The present work examined the production of protophones (vocants, squeals, and growls) with natural objects, household items and toys in infants aged 4–18 months. Our sample thus included infants both prior to and during the canonical babbling stage1, providing an opportunity to gain insight into the little understood development of photophone use. Consistent with findings in developmental and evolutionary psychology, we predicted that infants produce more protophones when interacting with artificial objects compared to natural objects, where the latter therefore provide less of a platform for language development and evolution35. In many African communities, learning through free play with little parental supervision is common and play activities often relate to practical skills30. In the current study, we tested this hypothesis by studying infants in their home environment in a rural area in Zambia. The home environment provided a limited availability of toys (e.g., toy car, teddy bear, ball), whereas natural (e.g. stick, leaf, rock) and household (e.g., mug, shoe, pen) objects were more common30.

In addition, we examined whether the infants show more social gazing, one of the first means of early communication (see36), for natural objects than for artificial objects. Previously, a study by Elsner and Wertz37 showed that social gazing differs in infants when interacting with mothers with real plants, natural objects, and artificial objects. Interestingly, the researchers found that the infants gazed predominantly at the real plants, perhaps to seek guidance before touching a potentially dangerous plant37. Thus, the pattern here is different from what we predicted for protophone production. Social gazing supports learning by offering important cues about the attended object38 which has been observed to be more prevalent when interacting with objects requiring more parental guidance39.

Considering the developmental changes in object reasoning we also expect natural and artificial objects to have a different effect depending on the infants’ age29,40,41. From the age of 8–12 months, the initial reliance on perceptual or sensory cues associated with objects sees a gradual integration of deeper structural principles, such as functional cues, affordances, and causal relationships29,34,41. Thus, long before infants can efficiently use tools themselves, they are able to perceptually distinguish their affordances and categorize them based on their function42. It is therefore likely that object functions are not obscure to the younger infants either and that older children may respond differently to artificial vs natural objects because they have had a longer time to familiarize themselves, through both observation and actual manipulation43 with these objects and therefore their salience is also guided by their growing knowledge.

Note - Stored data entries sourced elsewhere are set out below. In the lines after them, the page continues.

/-!
# The μ ↦ μᶜ adapter AT THE LITERAL PIN OF RECORD, by value — `Thm418C` at `𝔇 = liuDictionaryPin … V (I V (repAt a₀) (muLiu ι₁ rep)) (line …)`

Two theorems, kernel lane (no `def`, no instance, no notation, no named-fact hypothesis, no `sorry`):

* `AdapterMuConj.sep_muConj_of_thm418AsPrinted_rest` — the SEPARATION leg at the re-labelled family `muConj U` from [Thm. 4.18] AS PRINTED at its
  rests and the cross-μ leg of [Liu2021, App. D Lem. D.1 (3)] at the UN-relabelled family `U` (re-index `(ν, ε, χ) ↦ (νᶜ, ε, χ)`, cancel `c`,
  then ✔ `UniformOmega.admTriple_eq_of_areIsomorphic_of_thm418AsPrinted_rest`); complements ✔ `AdapterMuConjLegs` (`prop413AsPrinted_muConj`,
  `def411_muConj`, `nontrivial_omegaAt_muConj_rest`); no un-relabelled instance of [Thm. 4.18] is consumed.
* `AdapterMuConj.thm418C_atPin_of_muConj` — ONE application of wb-4's `AdapterMuConjByValue.thm418C_liuDictionaryPin_of_muConj_byValue` at the
  index of record `I := LiuIndex.I V (repAt a₀) (muLiu ι₁ GramClass.rep)`, `line := LiuIndex.line V …`, the App-C datum of record
  `sec42DataOf h isoOf F ι₁ V Φ`, the μ-uniform carriers of record `uniformOmegaRep … (2 * imagUnit F)⁻¹ (Rep.update … u_{a_i} …)` and the one-object
  tails `restTailOne (AlgHom.id ℚ F) ι₁ hν hw (ofPolDR ν (PolDR ι₁ hν (RMuForm ι₁ hν))) (𝒯.rhoΩOne …)` (END edition 1∕2 spelling), with — BY VALUE —
  the Ω-slot (✔ `LiuIndex.OmegaPin.exists_pinTerms_indexOfRecord`), block vanishing off the continuous index lines (✔
  `block_pin_lineOf_eq_bot_of_not_smooth`, ✔ `continuous_of_hasCentralTypeAt_of_smooth`), the conjugate rows at `ν_i := μ_iᶜ` ([Liu2021] Rem. 4.4:
  ✔ `IsConjugateSymplectic.galConj`, `HasWeight.galConj_complexConj`, `HasCMType.galConj_complexConj`, `galConj_complexConj_galConj_complexConj`;
  `Φ_{μᶜ} = Φ̄(typeOfLine (line i))` by `IsConjugateSymplectic.cmType_eq`; `τ′ := ῑ₁ ∈ Φ_{μᶜ}`; `Carν := ofPolDR …`; the object
  `⟨Def45.nonempty_cmDatum_polDR_rMuForm_of_casselman ι₁ … h21⟩` of `𝒜(μᶜ)`, Prop. 4.6 (1) from [Shimura 1998, Thm. 21.4]), and the cite legs
  moved to `muConj` (✔ `AdapterMuConjLegs` + `sep_muConj_of_thm418AsPrinted_rest`).  The conclusion is VERBATIM the body of the `h418` binder of ✔
  `PortJoin.hc_cm_of_thm418C_local` ∕ `Model.hc_cm_of_port_meeting_rec_local` at `(F, ι₁, V, a₀)` — the same head as ✔ edition 1∕2 §A
  (`PortJoin.thm418C_indexOfRecord_of_pins`, `PortJoin.ByValue.thm418C_indexOfRecord_of_pins`) and ✔ `Thm418CAtPin.thm418C_atPin`.

DISPLAYED (all `Prop`, no data): `h21` [Shimura 1998, Thm. 21.4]; `hLiuC` = [Liu2021, Thm. 4.18] AS PRINTED at the re-labelled rests
`(muConj (𝕌 i)).rest 𝔱(ν)`, every conjugate-symplectic weight-one `ν` (under WORLD = C: [Thm. 4.18] for the conjugate hermitian space
`V ⊗_{F,c} F` — a READING r8); and the END's UN-relabelled `h411` [Def. 4.11], `h413` [Prop. 4.13], `hμsep` [Lem. D.1 (3), cross-μ], `hD1'`
[Lem. D.1 (1) per place] — the edition-1∕2 §A binders VERBATIM.  ZERO residual (c)(d) binders, no `hbad ∕ hΩ`, no un-relabelled [Thm. 4.18].
HC_CM is NOT proved by this file; «Δ2 BRIDGE CLOSED» is NOT claimed.

References: Y. Liu, *Fourier–Jacobi cycles and arithmetic relative trace formula*, Camb. J. Math. 9 (2021) = arXiv:2102.11518: Thm. 4.18
(p. 52; FJcycle.tex l. 2232–2245), Rem. 4.4 (p. 42; l. 1912–1933), Prop. 4.6 (1) (l. 1969), Def. 4.11 (p. 46), Def. 4.12 (l. 2102–2111),
Prop. 4.13 (p. 47; l. 2113–2119), App. D Lem. D.1 (1),(3) (pp. 125–126; l. 5226–5233); G. Shimura, *Abelian varieties with complex
multiplication and modular functions* (1998), §21.4 Thm. 21.4; S. Gelbart – J. Rogawski (1991), §3.1 Prop. 3.1.1.
-/

noncomputable section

We would note here that the perceived functionality of certain objects is likely to change with the infants' age and how infants interact with those objects. For instance, grass, which seemingly has no obvious function, is used in Zambian rural communities for basket weaving, which parents consider a valuable skill for the children to acquire30.

Materials and methods

Participants and study site

The study participants were 58 infants, aged between 4 and 18 months (Mage = 10.95, SD = 4.67) living in rural Zambia. The sample consisted of 29 males (Mage = 9.93, SD = 4.64) and 29 females (Mage = 11.97, SD = 4.55). The infants were divided into two age groups, with 12 months as the cut-off age (4–11mths and 12–18mths, see Table 1), to reflect the verbal and motor developmental milestones occurring at this age. Infants typically begin to use first words, refine their articulatory precision, and continue to develop consonants at this age44. Independent steps and proto-imperative pointing also develop around this time, with more frequent co-occurrence of gestures and vocalizations45.

Table 1 Infant demographics with sex and age breakdown.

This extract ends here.